▶ _Exercise_:
Give again, word for word, every line below from the one that has "proof via Cayley's" through the one that has "3) ℂ => reducedStabilizerPeriod", both included, and no others.
---------- Data supplied ----------
import Literature.Computability.AlgebraicComplexity.FormChartDimensionCount
import Literature.Computability.AlgebraicComplexity.StabilizerEigenbasisCharts
import Literature.Computability.AlgebraicComplexity.InvariantMonomialCount
import Literature.Computability.AlgebraicComplexity.BI17FiniteStabilizerLocusProofs
import Literature.Computability.AlgebraicComplexity.Poonen05HypersurfaceLinearAutomorphisms
import Literature.Computability.AlgebraicComplexity.GenericFormsNonsingular
import HarnessLib

/-!
# Almost all forms have a trivial stabilizer (Matsumura–Monsky; BI 2017 §2.1) — proofs

Bürgisser–Ikenmeyer 2017 §2.1 (arXiv:1511.02927, TeX L466–468): "Matsumura and Monsky showed that
if `D > 2` and `m > 3`, then almost all `w ∈ Sym^D ℂ^m` have a trivial stabilizer" — the tree's
fact `BI2017_matsumuraMonsky_trivialStabilizer` (`BI17FundamentalInvariantForms.lean`), DISCHARGED
here: `BI2017_matsumuraMonsky_trivialStabilizer_holds`. The main theorem
`isZariskiGeneric_hasTrivialStabilizer` covers `D ≥ 3`, `m ≥ 3`, `(D,m) ≠ (3,3)` — exactly the
range of Poonen 2005 Thm. 3 in BI's stabilizer language (the conclusion of the tree's CONDITIONAL
bridge `poonen2005_thm_3.isZariskiGeneric_hasTrivialStabilizer`, now unconditional over `ℂ`; the
typed fact `poonen2005_thm_3` itself — all algebraically closed fields, with nonsingularity — is NOT
discharged here).

## Proof (ours; elementary — no dimension theory, no openness of the trivial-stabilizer locus)

Route ≠ the printed proofs ([MM] dimension of incidence varieties; Katz–Sarnak 11.8.5 / Poonen
Thm. 4). For a form `w` of degree `D`:
1. generic FINITENESS of `stab(w)` is in the tree (`isZariskiGeneric_finite_linStabilizer`,
   BI Thm. 2.3 first sentence, t13's Lie-algebra criterion), so every `γ ∈ stab(w)` has finite
   order and is diagonalisable, `γ = P diag(c) P⁻¹`;
2. (`StabilizerEigenbasisCharts`) either `c` is constant — then `γ = ζ·1` with `ζ^D = 1` — or
   `w = g · v` with `v` supported on the `diag(c)`-invariant monomials `S_c` and `g` in the pivot
   chart of the eigenvalue blocks, an affine family with `F(c) = #{(i,j) : c_i ≠ c_j}` parameters;
3. (`InvariantMonomialCount`) `#S_c + F(c) < N = #{monomials of degree D}` whenever
   `D ≥ 3`, `m ≥ 3`, `(D,m) ≠ (3,3)`;
4. (`FormChartDimensionCount`) hence a nonzero polynomial in the `N` coefficients vanishes on each
   such chart image; there are finitely many charts (indexed by block/pivot data and supports), so
   the product of these polynomials with the finiteness polynomial is a nonzero polynomial off whose
   zero set every stabilizer element is scalar.

Honest framing: a classical theorem (Matsumura–Monsky 1964) re-proved by counting; typed ≠
endorsed; nothing here bears on VP versus VNP.
[cite: BurgisserIkenmeyer2017, §2.1 ("almost all w ∈ Sym^D ℂ^m have a trivial stabilizer")]

## References

* P. Bürgisser, C. Ikenmeyer, *Fundamental invariants of orbit closures*, J. Algebra 477 (2017),
  §2.1, TeX L466–468. [BurgisserIkenmeyer2017]
* H. Matsumura, P. Monsky, *On the automorphisms of hypersurfaces*, J. Math. Kyoto Univ. 3
  (1963/64) 347–361, Thm. 1–2 (not held, acq-11400). [MatsumuraMonsky1963]
* B. Poonen, *Varieties without extra automorphisms III: hypersurfaces*, Finite Fields Appl. 11
  (2005), Thm. 3. [Poonen2005]
-/

noncomputable section

open MvPolynomial
open Literature.AlgebraicGeometry.Motives.SmoothHypersurface (IsNonsingularForm)

namespace Literature.Computability.AlgebraicComplexity

section Assembly

variable {m D : ℕ}

/-- Generic forms are nonzero (`m ≥ 1`; test polynomial: the coordinate of `x_0^D`) — local copy
of the tree's `isZariskiGeneric_ne_zero`. [folklore] -/
private theorem isZariskiGeneric_ne_zero_aux (hm : 0 < m) (D : ℕ) :
    IsZariskiGeneric D fun f : MvPolynomial (Fin m) ℂ => f ≠ 0 := by
  have hd : Finsupp.single (⟨0, hm⟩ : Fin m) D ∈ degMonomials (Fin m) D := by
    rw [mem_degMonomials_iff, Finsupp.degree_single]
  refine ⟨X ⟨_, hd⟩, X_ne_zero _, fun f _ hF => ?_⟩
  rintro rfl
  rw [aeval_X, formCoeff_apply, coeff_zero] at hF
  exact hF rfl

/-- A property true of all forms is Zariski-generic. [folklore] -/
private theorem isZariskiGeneric_of_forall_aux {P : MvPolynomial (Fin m) ℂ → Prop}
    (h : ∀ f, P f) : IsZariskiGeneric D P :=
  ⟨1, one_ne_zero, fun f _ _ => h f⟩

/-- **Almost all forms of degree `D ≥ 3` in `m ≥ 3` variables, `(D,m) ≠ (3,3)`, have a trivial
stabilizer** `stab(w) = μ_D · 1` (Matsumura–Monsky; BI 2017 §2.1 L466–468 for `m > 3`; Poonen 2005
Thm. 3 for the range including plane curves of degree `≥ 4`), over `ℂ`.
[cite: BurgisserIkenmeyer2017, §2.1 ("almost all w ∈ Sym^D ℂ^m have a trivial stabilizer")] -/
theorem isZariskiGeneric_hasTrivialStabilizer (hD : 3 ≤ D) (hm : 3 ≤ m) (h33 : D = 3 → 4 ≤ m) :
    IsZariskiGeneric D (HasTrivialStabilizer D : MvPolynomial (Fin m) ℂ → Prop) := by
  classical
  -- (1) generic finiteness and non-vanishing
  obtain ⟨F₁, hF₁0, hF₁⟩ := isZariskiGeneric_finite_linStabilizer (D := D) (m := m) (by omega) (by omega)
  obtain ⟨F₀, hF₀0, hF₀⟩ := isZariskiGeneric_ne_zero_aux (m := m) (by omega) D
  -- (4) generic avoidance of every small eigen-chart
  -- charts are indexed by (block labels, pivot rows, support ⊆ degree-`D` monomials)
  have hchart : ∀ a : (Fin m → Fin m) × (Fin m → Fin m) × ↥((degMonomials (Fin m) D).powerset),
      IsZariskiGeneric D fun f : MvPolynomial (Fin m) ℂ =>
      Fintype.card (chartVars a.1 a.2.1) + a.2.2.1.card < (degMonomials (Fin m) D).card →
        f ∉ chartImage (chartMatrix ℂ a.1 a.2.1) a.2.2.1 := by
    intro a
    by_cases hlt : Fintype.card (chartVars a.1 a.2.1) + a.2.2.1.card < (degMonomials (Fin m) D).card
    · obtain ⟨F, hF0, hF⟩ := isZariskiGeneric_not_mem_chartImage D (chartMatrix ℂ a.1 a.2.1)
        a.2.2.1 hlt
      exact ⟨F, hF0, fun f hf hFf _ => hF f hf hFf⟩
    · exact isZariskiGeneric_of_forall_aux fun f h => absurd h hlt
  obtain ⟨F₂, hF₂0, hF₂⟩ := IsZariskiGeneric.forall_fintype hchart
  refine ⟨F₀ * F₁ * F₂, mul_ne_zero (mul_ne_zero hF₀0 hF₁0) hF₂0, fun f hf hFf => ?_⟩
  rw [map_mul, map_mul] at hFf
  have hf0 : f ≠ 0 := hF₀ f hf (left_ne_zero_of_mul (left_ne_zero_of_mul hFf))
  have hfin : Finite (linStabilizer f) := hF₁ f hf (right_ne_zero_of_mul (left_ne_zero_of_mul hFf))
  have havoid := hF₂ f hf (right_ne_zero_of_mul hFf)
  -- (2) a stabilizer element has finite order; take its eigen-chart
  intro γ hγ
  have hfo : IsOfFinOrder (⟨γ, hγ⟩ : linStabilizer f) := isOfFinOrder_of_finite _
  set n := orderOf (⟨γ, hγ⟩ : linStabilizer f) with hn
  have hn0 : 0 < n := hfo.orderOf_pos
  have hγn : ((γ : GL (Fin m) ℂ) : Matrix (Fin m) (Fin m) ℂ) ^ n = 1 := by
    have h := pow_orderOf_eq_one (⟨γ, hγ⟩ : linStabilizer f)
    rw [← hn, Subtype.ext_iff, Subgroup.coe_pow, Subgroup.coe_one] at h
    rw [← Units.val_pow_eq_pow_val, h, Units.val_one]
  have hstab : linSubst (Fin m) ℂ (γ : Matrix (Fin m) (Fin m) ℂ) f = f := by
    rw [← linSubstRep_apply]; exact mem_linStabilizer.mp hγ
  obtain ⟨c, hc0, hscalar, ρ, hρ, p, v, hvhom, hvsupp, hfv⟩ :=
    exists_eigenChart_of_pow_eq_one hf hn0 hγn hstab
  by_cases hconst : ∃ i j, c i ≠ c j
  · -- non-scalar: the form lies in a small chart, contradiction with (4) via (3)
    exfalso
    have hS : invMonomials D c ⊆ degMonomials (Fin m) D := invMonomials_subset D c
    have hlt : Fintype.card (chartVars (blkOf c) ρ) + (invMonomials D c).card <
        (degMonomials (Fin m) D).card := by
      rw [card_chartVars hρ]
      have hfilt : (Finset.univ.filter fun q : Fin m × Fin m => blkOf c q.1 ≠ blkOf c q.2) =
          Finset.univ.filter fun q : Fin m × Fin m => c q.1 ≠ c q.2 :=
        Finset.filter_congr fun q _ => not_congr (blkOf_eq_blkOf_iff c q.1 q.2)
      rw [hfilt, add_comm]
      have h := card_invariant_add_card_cross_lt c hc0 hD hm h33 hconst
      convert h using 2
      congr 1
    exact havoid ⟨blkOf c, ρ, ⟨invMonomials D c, Finset.mem_powerset.mpr hS⟩⟩ hlt
      (hfv ▸ linSubst_mem_chartImage _ p hvsupp)
  · -- scalar: `γ = ζ · 1` with `ζ^D = 1`
    have hall : ∀ i j, c i = c j := fun i j => by
      by_contra h; exact hconst ⟨i, j, h⟩
    have i₀ : Fin m := ⟨0, by omega⟩
    have hγeq : ((γ : GL (Fin m) ℂ) : Matrix (Fin m) (Fin m) ℂ) = c i₀ • (1 : Matrix _ _ ℂ) :=
      hscalar i₀ fun i => hall i i₀
    exact ⟨c i₀, pow_eq_one_of_smul_one_mem_linStabilizer hf hf0 hγ hγeq, hγeq⟩

/-- **BI 2017 §2.1 (Matsumura–Monsky 1963, as quoted, TeX L466–468) — DISCHARGED**: "if `D > 2` and
`m > 3`, then almost all `w ∈ Sym^D ℂ^m` have a trivial stabilizer."
[cite: BurgisserIkenmeyer2017, §2.1 ("almost all w ∈ Sym^D ℂ^m have a trivial stabilizer")] -/
theorem BI2017_matsumuraMonsky_trivialStabilizer_holds : BI2017_matsumuraMonsky_trivialStabilizer :=
  fun _ _ hD hm => isZariskiGeneric_hasTrivialStabilizer (by omega) (by omega) (by omega)

/-- **Almost all plane curves of degree `d ≥ 4` have a trivial stabilizer** (`m = 3`): the
stabilizer-level form of Poonen 2005 Thm. 3 at `n = 1` over `ℂ`, strengthening the tree's
`isZariskiGeneric_ternaryQuartic_period` (`det(stab) = μ₄` for generic plane quartics) to
`stab = μ₄ · 1`. [cite: Poonen2005, Thm. 3] -/
theorem isZariskiGeneric_hasTrivialStabilizer_ternary (hD : 4 ≤ D) :
    IsZariskiGeneric D (HasTrivialStabilizer D : MvPolynomial (Fin 3) ℂ → Prop) :=
  isZariskiGeneric_hasTrivialStabilizer (by omega) le_rfl (by omega)

/-! ### Generic stabilizer periods (BI 2017 Thm. 2.3, as corrected, in the range `m ≥ 3`) -/

/-- **Generic periods `a(D,m) = D / gcd(D,m)` and `a'(D,m) = 1`** for `D ≥ 3`, `m ≥ 3`,
`(D,m) ≠ (3,3)` (BI 2017 §2.1 L466–468: a trivial stabilizer "implies `a'(D,m) = 1`"; Thm. 2.3
second sentence AS CORRECTED by erratum A21 in this range — the printed exception `a'(4,3) = 2`
is not one). Unconditional form of the tree's `poonen2005_thm_3.isZariskiGeneric_reducedStabilizerPeriod_eq_one`.
[cite: BurgisserIkenmeyer2017, Thm. 2.3] -/
theorem isZariskiGeneric_stabilizerPeriod_eq_div_gcd (hD : 3 ≤ D) (hm : 3 ≤ m)
    (h33 : D = 3 → 4 ≤ m) :
    IsZariskiGeneric D fun f : MvPolynomial (Fin m) ℂ =>
      stabilizerPeriod f = D / Nat.gcd D m ∧ reducedStabilizerPeriod D f = 1 := by
  obtain ⟨F, hF0, hF⟩ := isZariskiGeneric_hasTrivialStabilizer (D := D) (m := m) hD hm h33
  exact ⟨F, hF0, fun f hf hFf =>
    ⟨stabilizerPeriod_eq_of_hasTrivialStabilizer hf (by omega) (hF f hf hFf),
      reducedStabilizerPeriod_eq_one_of_hasTrivialStabilizer hf (by omega) (hF f hf hFf)⟩⟩

/-- **BI 2017 Thm. 2.3, second sentence, the range `m ≥ 4`** (all `D > 2`): "`a'(D,m) = 1`"
generically — PROVED (no printed exception has `m ≥ 4`). [cite: BurgisserIkenmeyer2017, Thm. 2.3] -/
theorem BI2017_thm_2_3_period_of_four_le (hD : 2 < D) (hm : 4 ≤ m) :
    IsZariskiGeneric D fun f : MvPolynomial (Fin m) ℂ => reducedStabilizerPeriod D f = 1 := by
  obtain ⟨F, hF0, hF⟩ := isZariskiGeneric_stabilizerPeriod_eq_div_gcd (D := D) (m := m)
    (by omega) (by omega) (fun _ => hm)
  exact ⟨F, hF0, fun f hf hFf => (hF f hf hFf).2⟩

/-- **BI 2017 Thm. 2.3, second sentence, ternary forms of degree `D ≥ 4`**: "`a'(D,3) = 1`"
generically — PROVED; for `D = 4` this is the CORRECTED value (erratum A21; cf. the tree's
`isZariskiGeneric_ternaryQuartic_reducedStabilizerPeriod_eq_one`, another proof via Cayley's
invariant). [cite: BurgisserIkenmeyer2017, Thm. 2.3] -/
theorem BI2017_thm_2_3_period_ternary_of_four_le (hD : 4 ≤ D) :
    IsZariskiGeneric D fun f : MvPolynomial (Fin 3) ℂ => reducedStabilizerPeriod D f = 1 := by
  obtain ⟨F, hF0, hF⟩ := isZariskiGeneric_stabilizerPeriod_eq_div_gcd (D := D) (m := 3)
    (by omega) le_rfl (by omega)
  exact ⟨F, hF0, fun f hf hFf => (hF f hf hFf).2⟩

/-- **BI 2017 App. Prop. 7.5 (3)** (the third conjunct of the tree's `BI2017_prop_A_5`, whose
second conjunct is refuted as printed): "Let `D ≥ 5`. The stabilizer of a generic `w ∈ Sym^D ℂ³` is
trivial, hence `a'(D,3) = 1`" — PROVED (indeed for `D ≥ 4`).
[cite: BurgisserIkenmeyer2017, §7 (Appendix) Prop. 7.5] -/
theorem BI2017_prop_A_5_part3 (D : ℕ) (hD : 5 ≤ D) :
    IsZariskiGeneric D fun f : MvPolynomial (Fin 3) ℂ =>
      HasTrivialStabilizer D f ∧ reducedStabilizerPeriod D f = 1 := by
  obtain ⟨F, hF0, hF⟩ := isZariskiGeneric_hasTrivialStabilizer (D := D) (m := 3)
    (by omega) le_rfl (by omega)
  exact ⟨F, hF0, fun f hf hFf => ⟨hF f hf hFf,
    reducedStabilizerPeriod_eq_one_of_hasTrivialStabilizer hf (by omega) (hF f hf hFf)⟩⟩

/-! ### Poonen 2005 Thm. 3 over `ℂ` -/

/-- **Poonen 2005, Thm. 3 — the `K = ℂ` instance, PROVED** (the statement of the tree's fact
`poonen2005_thm_3` at `K := ℂ`, verbatim): for `n ≥ 1`, `d ≥ 3`, `(n,d) ≠ (1,3)`, the generic
hypersurface of degree `d` in `ℙ^{n+1}_ℂ` is smooth and has `Lin X = {1}`. Smoothness: the tree's
`isZariskiGeneric_isNonsingularForm` (point form + Nullstellensatz); `Lin X = {1}`:
`isZariskiGeneric_hasTrivialStabilizer` and the dictionary `hasTrivialLinAut_iff_hasTrivialStabilizer`.
The fact itself (every algebraically closed field, any characteristic) is NOT discharged here.
[cite: Poonen2005, Thm. 3] -/
theorem poonen2005_thm_3_complex :
    ∀ (n d : ℕ), 1 ≤ n → 3 ≤ d → (n, d) ≠ (1, 3) →
      IsZariskiGeneric d fun f : MvPolynomial (Fin (n + 2)) ℂ =>
        IsNonsingularForm ℂ f ∧ HasTrivialLinAut f := by
  intro n d hn hd hnd
  have h33 : d = 3 → 4 ≤ n + 2 := by
    intro h3
    by_contra hlt
    exact hnd (Prod.ext (by simp only; omega) h3)
  obtain ⟨F₁, hF₁0, hF₁⟩ := isZariskiGeneric_isNonsingularForm (n := n) (D := d) (by omega)
  obtain ⟨F₂, hF₂0, hF₂⟩ :=
    isZariskiGeneric_hasTrivialStabilizer (D := d) (m := n + 2) hd (by omega) h33
  refine ⟨F₁ * F₂, mul_ne_zero hF₁0 hF₂0, fun f hf hFf => ?_⟩
  rw [map_mul] at hFf
  have hns : IsNonsingularForm ℂ f := hF₁ f hf (left_ne_zero_of_mul hFf)
  exact ⟨hns, (hasTrivialLinAut_iff_hasTrivialStabilizer hf (by omega)
    (ne_zero_of_isNonsingularForm hns)).mpr (hF₂ f hf (right_ne_zero_of_mul hFf))⟩

end Assembly

end Literature.Computability.AlgebraicComplexity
----------
▶ _Result of this task_:
`isZariskiGeneric_ternaryQuartic_reducedStabilizerPeriod_eq_one`, another proof via Cayley's
invariant). [cite: BurgisserIkenmeyer2017, Thm. 2.3] -/
theorem BI2017_thm_2_3_period_ternary_of_four_le (hD : 4 ≤ D) :
    IsZariskiGeneric D fun f : MvPolynomial (Fin 3) ℂ => reducedStabilizerPeriod D f = 1 := by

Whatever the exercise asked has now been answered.